Figure 14b displays the M″ curves versus frequency, at T = 340 °C, for all the V₂O₅ compositions. The peak position is very sensitive to the V₂O₅ content. The band relative to x = 10 mol % is importantly shifted to the high-frequencies range. This is related to the polarization effects of mobile ions hopping, which suggests that the relaxation time of this glass sample is lowest compared to the other glass samples. Moreover, the curve of M″(ω) confirms a large relaxation peak for the distribution, which informs again about a non-Debye model for the studied glasses.

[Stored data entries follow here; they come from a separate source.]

/-- LEMMA 11.2.4: «The equality … is thus equivalent to `γ(f) = Nm(f)f`, which is equivalent to `Nm(f) = 1` and
`γ(f) = f`, which is equivalent to `f = ±1`» — for `f ≠ 0` in a field with a ring endomorphism `γ` (the Galois
involution of `F = ℚ(√t)`), `Nm(f) = fγ(f)`. [cite: Markman2025SecantRealMultiplication, Lemma 11.2.4 (proof), v1 p. 41 L78–80] -/
theorem lemma1124_iff (f : F) (hf : f ≠ 0) :
    (γ f = (f * γ f) * f ↔ (f * γ f = 1 ∧ γ f = f)) ∧ ((f * γ f = 1 ∧ γ f = f) ↔ (f = 1 ∨ f = -1)) := by
  have hγf : γ f ≠ 0 := (map_ne_zero γ).mpr hf
  have key : γ f = (f * γ f) * f ↔ f ^ 2 = 1 := by
    constructor
    · intro h
      have : γ f * (f ^ 2 - 1) = 0 := by linear_combination -h
      rcases mul_eq_zero.mp this with h0 | h0
      · exact absurd h0 hγf
      · linear_combination h0
    · intro h; linear_combination (-(γ f)) * h
  have sq : f ^ 2 = 1 ↔ (f = 1 ∨ f = -1) := by rw [pow_two]; exact mul_self_eq_one_iff
  constructor
  · rw [key]
    constructor
    · intro h
      rcases sq.mp h with rfl | rfl
      · simp
      · simp
    · rintro ⟨hN, hγ⟩
      rw [hγ] at hN; linear_combination hN
  · constructor
    · rintro ⟨hN, hγ⟩
      rw [hγ] at hN
      exact sq.mp (by linear_combination hN)
    · rintro (rfl | rfl) <;> simp

/-- LEMMA 11.2.5's rewriting: with `g = (a + b√t)f⁻¹` one has «`(a + b√t)f⁻¹f · Θ = (a + b√t)Θ`» and
«`Nm(f)γ((a + b√t)f⁻¹)f · Θ³ = (a − b√t)f² · Θ³`» — the scalar identities `gf = a + b√t` and
`Nm(f)γ(g)f = γ(gf)f²` (`Nm(f) = fγ(f)`, `γ` multiplicative), `γ(a + b√t) = a − b√t`.
[cite: Markman2025SecantRealMultiplication, Lemma 11.2.5 (proof), v1 p. 41 L99–112] -/
theorem lemma1125_rewrite (f x : F) (hf : f ≠ 0) :
    (x * f⁻¹) * f = x ∧ (f * γ f) * γ (x * f⁻¹) * f = γ x * f ^ 2 := by
  constructor
  · rw [inv_mul_cancel_right₀ hf]
  · rw [map_mul, map_inv₀]
    have hγf : γ f ≠ 0 := (map_ne_zero γ).mpr hf
    field_simp

end Field


/-! ### §H — COROLLARY 11.2.6 (1) and the rank display closing LEMMA 11.2.8 -/

section Rank

variable {A : Type*} [CommRing A] (Θ₁ Θ₂ : A)

/-- COR. 11.2.6 (1), proof: «We have the equality `g^*(Θ³) = (f² · Θ)³ = Nm(f)²f² · Θ³`» — the second equality is
§E's «`(f · Θ)³ = Nm(f)f · Θ³`» applied to `f²` (embedding pair `(u², v²)`, `Nm(f²) = Nm(f)²`); the first
(`g^*(Θ³) = (g^*Θ)³` for the ring map `g^*`, and part (2)'s «`g^*(Θ) = f² · Θ`») is BY VALUE. [cite: Markman2025SecantRealMultiplication, §11.2.1, Cor. 11.2.6 (proof), v1 p. 42 L12–13] -/
theorem cor1126_cube (h1 : Θ₁ ^ 3 = 0) (h2 : Θ₂ ^ 3 = 0) (u v : A) :
    (u ^ 2 * Θ₁ + v ^ 2 * Θ₂) ^ 3 = (u * v) ^ 2 * (u ^ 2 * (3 * Θ₁ ^ 2 * Θ₂) + v ^ 2 * (3 * Θ₁ * Θ₂ ^ 2)) := by
  linear_combination u ^ 6 * h1 + v ^ 6 * h2

/-- `f · Θ³ = 3Θ_{σ̂₁}Θ_{σ̂₂}(f · Θ)` in the printed degree-6 `F`-structure (`f · Θ³ = σ̂₁(f)·3Θ²_{σ̂₁}Θ_{σ̂₂} +
σ̂₂(f)·3Θ_{σ̂₁}Θ²_{σ̂₂}`); with `f = 1` this is `Θ³ = 3Θ_{σ̂₁}Θ_{σ̂₂}Θ`, i.e. `α₀ = Θ − (q/6)Θ³ = Θ − (q/2)Θ_{σ̂₁}Θ_{σ̂₂}Θ`
and `(q/6)f⁻² · Θ³ = (q/2)Θ_{σ̂₁}Θ_{σ̂₂}f⁻² · Θ` — the two factors of the rank integrand.
[cite: Markman2025SecantRealMultiplication, §11.2.1, Lemma 11.2.8 (proof), v1 p. 42 L50–52 and p. 43 L3–9] -/
theorem fTheta_cube_eq (u v : A) :
    u * (3 * Θ₁ ^ 2 * Θ₂) + v * (3 * Θ₁ * Θ₂ ^ 2) = 3 * Θ₁ * Θ₂ * (u * Θ₁ + v * Θ₂) := by
  ring

/-- LEMMA 11.2.8, the integrand: «`∫_X (Θ − (q/2)Θ_{σ̂₁}Θ_{σ̂₂}Θ)(f² · Θ − (q/2)Θ_{σ̂₁}Θ_{σ̂₂}f⁻² · Θ) =
−(q/2)(σ̂₁(f)⁻² + σ̂₂(f)⁻² + σ̂₁(f)² + σ̂₂(f)²)∫_X (Θ_{σ̂₁}Θ_{σ̂₂})²`» — modulo `Θ_{σ̂ᵢ}³ = 0` the product is its degree-4
part `Θ·(f² · Θ)` (killed by `∫_X`, BY VALUE) plus the printed top-degree term; `c` stands for `q/2`,
`f² · Θ = uΘ_{σ̂₁} + vΘ_{σ̂₂}`, `f⁻² · Θ = u′Θ_{σ̂₁} + v′Θ_{σ̂₂}`.
[cite: Markman2025SecantRealMultiplication, §11.2.1, Lemma 11.2.8 (proof), v1 p. 43 L3–15] -/
theorem lemma1128_product (h1 : Θ₁ ^ 3 = 0) (h2 : Θ₂ ^ 3 = 0) (c u v u' v' : A) :
    ((Θ₁ + Θ₂) - c * Θ₁ * Θ₂ * (Θ₁ + Θ₂)) * ((u * Θ₁ + v * Θ₂) - c * Θ₁ * Θ₂ * (u' * Θ₁ + v' * Θ₂))
      = (Θ₁ + Θ₂) * (u * Θ₁ + v * Θ₂) - c * (u' + v' + u + v) * (Θ₁ * Θ₂) ^ 2 := by
  linear_combination (c ^ 2 * u' * Θ₁ * Θ₂ ^ 2 + c ^ 2 * (u' + v') * Θ₂ ^ 3 - c * (u + u') * Θ₂) * h1
    + (c ^ 2 * v' * Θ₁ ^ 2 * Θ₂ - c * (v + v') * Θ₁) * h2

/-- … «`= −(q/12)(σ̂₁(f)⁻² + σ̂₂(f)⁻² + σ̂₁(f)² + σ̂₂(f)²)∫_X Θ⁴`»: `(Θ_{σ̂₁}Θ_{σ̂₂})²` is `Θ⁴/6` (§A `theta_pow_four`), so
`(q/2)·(Θ_{σ̂₁}Θ_{σ̂₂})²`-coefficients become `(q/12)·Θ⁴`-coefficients: `6·(c·S·(Θ₁Θ₂)²) = c·S·Θ⁴`.
[cite: Markman2025SecantRealMultiplication, §11.2.1, Lemma 11.2.8 (proof), v1 p. 43 L10–21] -/
theorem lemma1128_top_degree (h1 : Θ₁ ^ 3 = 0) (h2 : Θ₂ ^ 3 = 0) (c S : A) :
    6 * (c * S * (Θ₁ * Θ₂) ^ 2) = c * S * (Θ₁ + Θ₂) ^ 4 := by
  rw [(theta_pow_four Θ₁ Θ₂ h1 h2).1]; ring

/-- … «`≠ 0`»: over an ordered field (the real values `σ̂ᵢ(f)^{±2}` of the embeddings), with `q > 0`, `σ̂ᵢ(f) ≠ 0` and
`∫_X Θ⁴ ≠ 0`, the number `−(q/12)(σ̂₁(f)⁻² + σ̂₂(f)⁻² + σ̂₁(f)² + σ̂₂(f)²)·∫_X Θ⁴` is non-zero.
[cite: Markman2025SecantRealMultiplication, §11.2.1, Lemma 11.2.8 (proof), v1 p. 43 L16–21] -/
theorem lemma1128_ne_zero {R : Type*} [Field R] [LinearOrder R] [IsStrictOrderedRing R] (q x y I : R) (hq : 0 < q) (hx : x ≠ 0) (hy : y ≠ 0)
    (hI : I ≠ 0) : -(q / 12) * (x⁻¹ ^ 2 + y⁻¹ ^ 2 + x ^ 2 + y ^ 2) * I ≠ 0 := by
  have hpos : 0 < x⁻¹ ^ 2 + y⁻¹ ^ 2 + x ^ 2 + y ^ 2 := by positivity
  have h1 : -(q / 12) * (x⁻¹ ^ 2 + y⁻¹ ^ 2 + x ^ 2 + y ^ 2) ≠ 0 :=
    mul_ne_zero (neg_ne_zero.mpr (by positivity)) hpos.ne'
  exact mul_ne_zero h1 hI

end Rank

end Literature.AlgebraicGeometry.Markman2025.RMSecantPlane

Further information about the relaxation process can be obtained by analyzing the Nyquist curves (see, Figure 15). Since these curves are semicircles, and their centers are below the horizontal axis, the relationship is of a non-Debye model (single relaxation time) and corresponds to an electric relaxation and intercorrelated activation energy [24].

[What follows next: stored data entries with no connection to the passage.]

import Mathlib.LinearAlgebra.Matrix.SpecialLinearGroup
import Mathlib.LinearAlgebra.Matrix.Notation
import Literature.Combinatorics.Additive.TripleProductProperty
import Literature.Computability.AlgebraicComplexity.CohnUmansTPP
import HarnessLib

/-!
# Cohn–Umans 2003, Prop. 5.1: `SL₂(𝔽_q)` realizes `⟨q, q, q⟩`

Topic `Literature/Computability/AlgebraicComplexity` (group-theoretic matrix multiplication), namespace
`Literature.Computability.AlgebraicComplexity`; companion of `CohnUmansTPP.lean` (`RealizesTPP`).

H. Cohn, C. Umans, *A group-theoretic approach to fast matrix multiplication*, FOCS 2003 = arXiv:math/0307321, §5
"Linear groups" (Proposition 10 of the arXiv text, p. 7): "**Proposition 5.1.** The group `SL₂(𝔽_q)` of order
`q³ − q` realizes `⟨q, q, q⟩`. … *Proof.* Consider the three parabolic subgroups
`H₁ = {(1 x; 0 1) : x ∈ 𝔽_q}`, `H₂ = {(1 0; y 1) : y ∈ 𝔽_q}`, and `H₃ = {(1+z z; −z 1−z) : z ∈ 𝔽_q}`. We need to
check that for `hᵢ ∈ Hᵢ`, if `h₁h₂ = h₃`, then `h₁ = h₂ = h₃ = 1`. To check that, we multiply to get
`(1+xy x; y 1) = (1+z z; −z 1−z)`, which implies `1 = 1 − z`, so `z = 0`, from which `x = y = 0` follows."
("Unfortunately, this pseudo-exponent bound tends to `3` as `q → ∞`, but at least it is always strictly better
than `3`.")

## Lean rendering
Over any commutative ring `R`: the three one-parameter subgroups as homomorphisms `Multiplicative R →* SL(2, R)`
(`upperHom`, `lowerHom`, `mixedHom`; `H₃` is a subgroup because `(1+z z; −z 1−z) = 1 + zN` with `N² = 0`), the printed
computation `CohnUmans2003_prop51_eq` (`h₁h₂ = h₃ ⇒ x = y = z = 0`), and for a finite commutative ring `R` with `q`
elements (the paper: `R = 𝔽_q`): **`CohnUmans2003_prop51 : RealizesTPP (SL(2,R)) q q q`** (tree's right-quotient
TPP; for subgroups it agrees with the subgroup form, `tpp_image_of_homs'`). The order `q³ − q` is not restated.

## References
* H. Cohn, C. Umans, FOCS 2003, 438–449; arXiv:math/0307321, §5, Prop. 5.1 (Prop. 10 of the arXiv text, p. 7).
  [CohnUmans2003]
-/

namespace Literature.Computability.AlgebraicComplexity

open Finset Matrix Literature.Combinatorics.Additive

section Ring

variable {R : Type*} [CommRing R]

/-- `H₁`: `x ↦ (1 x; 0 1)`. [cite: CohnUmans2003, Prop. 5.1 (proof; Prop. 10 of the arXiv text)] -/
def upperHom : Multiplicative R →* SpecialLinearGroup (Fin 2) R where
  toFun x := ⟨!![1, x.toAdd; 0, 1], by simp [Matrix.det_fin_two_of]⟩
  map_one' := by
    ext i j; fin_cases i <;> fin_cases j <;> simp
  map_mul' x y := by
    ext i j
    fin_cases i <;> fin_cases j <;>
      simp [Matrix.mul_apply, Fin.sum_univ_two, add_comm]

/-- `H₂`: `y ↦ (1 0; y 1)`. [cite: CohnUmans2003, Prop. 5.1 (proof; Prop. 10 of the arXiv text)] -/
def lowerHom : Multiplicative R →* SpecialLinearGroup (Fin 2) R where
  toFun y := ⟨!![1, 0; y.toAdd, 1], by simp [Matrix.det_fin_two_of]⟩
  map_one' := by
    ext i j; fin_cases i <;> fin_cases j <;> simp
  map_mul' x y := by
    ext i j
    fin_cases i <;> fin_cases j <;>
      simp [Matrix.mul_apply, Fin.sum_univ_two, add_comm]

/-- `H₃`: `z ↦ (1+z z; −z 1−z)` (`= 1 + zN`, `N = (1 1; −1 −1)`, `N² = 0`).
[cite: CohnUmans2003, Prop. 5.1 (proof; Prop. 10 of the arXiv text)] -/
def mixedHom : Multiplicative R →* SpecialLinearGroup (Fin 2) R where
  toFun z := ⟨!![1 + z.toAdd, z.toAdd; -z.toAdd, 1 - z.toAdd], by
    simp [Matrix.det_fin_two_of]; ring⟩
  map_one' := by
    ext i j; fin_cases i <;> fin_cases j <;> simp
  map_mul' x y := by
    ext i j
    fin_cases i <;> fin_cases j <;>
      simp [Matrix.mul_apply, Fin.sum_univ_two] <;> ring

/-- **The printed computation**: `(1 x; 0 1)(1 0; y 1) = (1+xy x; y 1) = (1+z z; −z 1−z)` forces `z = 0` and
then `x = y = 0`. [cite: CohnUmans2003, Prop. 5.1 (proof; Prop. 10 of the arXiv text, p. 7)] -/
theorem CohnUmans2003_prop51_eq (x y z : Multiplicative R)
    (h : upperHom x * lowerHom y = mixedHom z) : x = 1 ∧ y = 1 ∧ z = 1 := by
  have h' := congrArg (fun g : SpecialLinearGroup (Fin 2) R => (g : Matrix (Fin 2) (Fin 2) R)) h
  simp only [upperHom, lowerHom, mixedHom, MonoidHom.coe_mk, OneHom.coe_mk,
    SpecialLinearGroup.coe_mul] at h'
  have h11 := congrFun (congrFun h' 1) 1
  have h01 := congrFun (congrFun h' 0) 1
  have h10 := congrFun (congrFun h' 1) 0
  simp [Matrix.mul_apply, Fin.sum_univ_two] at h11 h01 h10
  -- `h11 : 1 = 1 - z`, `h01 : x = z`, `h10 : y = -z`
  have hz : Multiplicative.toAdd z = 0 := by linear_combination h11
  refine ⟨?_, ?_, ?_⟩
  · exact toAdd_eq_zero.1 (by rw [h01, hz])
  · exact toAdd_eq_zero.1 (by rw [h10, hz, neg_zero])
  · exact toAdd_eq_zero.1 hz

end Ring

/-- For subgroups (`Q(Hᵢ) = Hᵢ`) the tree's right-quotient TPP of three homomorphic images follows from the subgroup
form "`h₁h₂ = h₃` forces `hᵢ = 1`" ("An equivalent formulation replaces `h₁h₂h₃ = 1` with `h₁h₂ = h₃`").
[cite: CohnUmans2003, Def. 2.1 (remark after it)] -/
private theorem tpp_image_of_homs' {K G : Type*} [Group K] [Group G] [Fintype K] [DecidableEq G]
    (φ₁ φ₂ φ₃ : K →* G) (h : ∀ a b c : K, φ₁ a * φ₂ b = φ₃ c → a = 1 ∧ b = 1 ∧ c = 1) :
    TripleProductProperty (univ.image φ₁) (univ.image φ₂) (univ.image φ₃) := by
  intro s hs s' hs' t ht t' ht' u hu u' hu' heq
  obtain ⟨a, -, rfl⟩ := mem_image.1 hs
  obtain ⟨a', -, rfl⟩ := mem_image.1 hs'
  obtain ⟨b, -, rfl⟩ := mem_image.1 ht
  obtain ⟨b', -, rfl⟩ := mem_image.1 ht'
  obtain ⟨c, -, rfl⟩ := mem_image.1 hu
  obtain ⟨c', -, rfl⟩ := mem_image.1 hu'
  have key : φ₁ (a * a'⁻¹) * φ₂ (b * b'⁻¹) = φ₃ (c' * c⁻¹) := by
    rw [map_mul, map_inv, map_mul, map_inv, map_mul, map_inv]
    calc φ₁ a * (φ₁ a')⁻¹ * (φ₂ b * (φ₂ b')⁻¹)
        = φ₁ a * (φ₁ a')⁻¹ * (φ₂ b * (φ₂ b')⁻¹) * (φ₃ c * (φ₃ c')⁻¹) * (φ₃ c * (φ₃ c')⁻¹)⁻¹ := by group
      _ = φ₃ c' * (φ₃ c)⁻¹ := by rw [heq]; group
  obtain ⟨h1, h2, h3⟩ := h _ _ _ key
  exact ⟨by rw [mul_inv_eq_one.1 h1], by rw [mul_inv_eq_one.1 h2], by rw [mul_inv_eq_one.1 h3]⟩

/-- **Cohn–Umans 2003, Prop. 5.1**: for a finite commutative ring `R` with `q` elements (the paper: `R = 𝔽_q`),
`SL₂(R)` realizes `⟨q, q, q⟩` through the three subgroups `H₁, H₂, H₃`.
[cite: CohnUmans2003, Prop. 5.1 (Prop. 10 of the arXiv text, p. 7)] -/
theorem CohnUmans2003_prop51 (R : Type*) [CommRing R] [Fintype R] [DecidableEq R] :
    RealizesTPP (SpecialLinearGroup (Fin 2) R) (Fintype.card R) (Fintype.card R) (Fintype.card R) := by
  have h1 : Function.Injective (upperHom (R := R)) := fun x y h => by
    have := congrArg (fun g : SpecialLinearGroup (Fin 2) R => (g : Matrix (Fin 2) (Fin 2) R) 0 1) h
    simpa [upperHom] using this
  have h2 : Function.Injective (lowerHom (R := R)) := fun x y h => by
    have := congrArg (fun g : SpecialLinearGroup (Fin 2) R => (g : Matrix (Fin 2) (Fin 2) R) 1 0) h
    simpa [lowerHom] using this
  have h3 : Function.Injective (mixedHom (R := R)) := fun x y h => by
    have := congrArg (fun g : SpecialLinearGroup (Fin 2) R => (g : Matrix (Fin 2) (Fin 2) R) 0 1) h
    simpa [mixedHom] using this
  refine ⟨univ.image upperHom, univ.image lowerHom, univ.image mixedHom, ?_, ?_, ?_,
    tpp_image_of_homs' _ _ _ CohnUmans2003_prop51_eq⟩
  · rw [card_image_of_injective _ h1, card_univ, Fintype.card_multiplicative]
  · rw [card_image_of_injective _ h2, card_univ, Fintype.card_multiplicative]
  · rw [card_image_of_injective _ h3, card_univ, Fintype.card_multiplicative]

end Literature.Computability.AlgebraicComplexity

As shown in Figure 16, the plot of the relaxation time τ versus 1/T suggests the activation law [42]:

$$\tau ={\tau }_0 \exp \left(-\frac{E_r}{K_{B}T}\right)$$

(15)

From a linear fitting, the relaxation energy is estimated to E_r = 0.51 eV. This value is quite different from the calculated activation energy (E_a = 0.61 eV) using Equation (6). Hence, the incompatibility between the two energies indicates that the barrier height differences between the long and short distances travelled by charge carriers are not noticeable, as is highlighted by Macedo et al. [45]. Thus, the non-statistic distribution of the dipoles informs us about the arbitrary nature of conductivity. Hence, dipoles relaxation is manifested as arbitrary [9,46].

4. Conclusions

TeO₂-ZnO glass systems doped with different amounts of V₂O₅ were prepared via the melt-quenching method. The present study clearly shows an altering of the structural, electrical, and dielectric properties of TeO₂-ZnO glasses from addition of V₂O₅. The main conclusions can be mentioned as follows:

-

The glass transition temperature Tg was found to increase with the V₂O₅ content in the glass.

-

Both IR and Raman studies revealed a depolymerization of the glass network with rising the V₂O₅ concentration. A progressive change of the (VO₄) groups to (VO₅) units was shown when V₂O₅ composition was more than 10% by a change of the vanadium coordination due to the higher amount of NBO.

-

The conductivity of the glass is assured by a mixed ionic-polaronic process with a dominance of the ionic contribution up to 10% of V₂O₅, whereas the polaronic component becomes the more significant above this concentration due to the exchange of polarons between V⁴⁺ and V⁵⁺.

-

Variations of electric modulus and the dielectric loss with frequency and temperature exhibited dipolar relaxation effects mainly caused by the vanadate phases. In addition, the electric modulus variation shows a non-Debye dielectric dispersion.

-

The decrease of the exponent “s” with temperature is consistent with the CBH process.

The good dielectric performances of the glass, such as the relatively higher dielectric constant and the low dielectric losses, are attractive for applications in optoelectronics, energy storage, and nonlinear optics.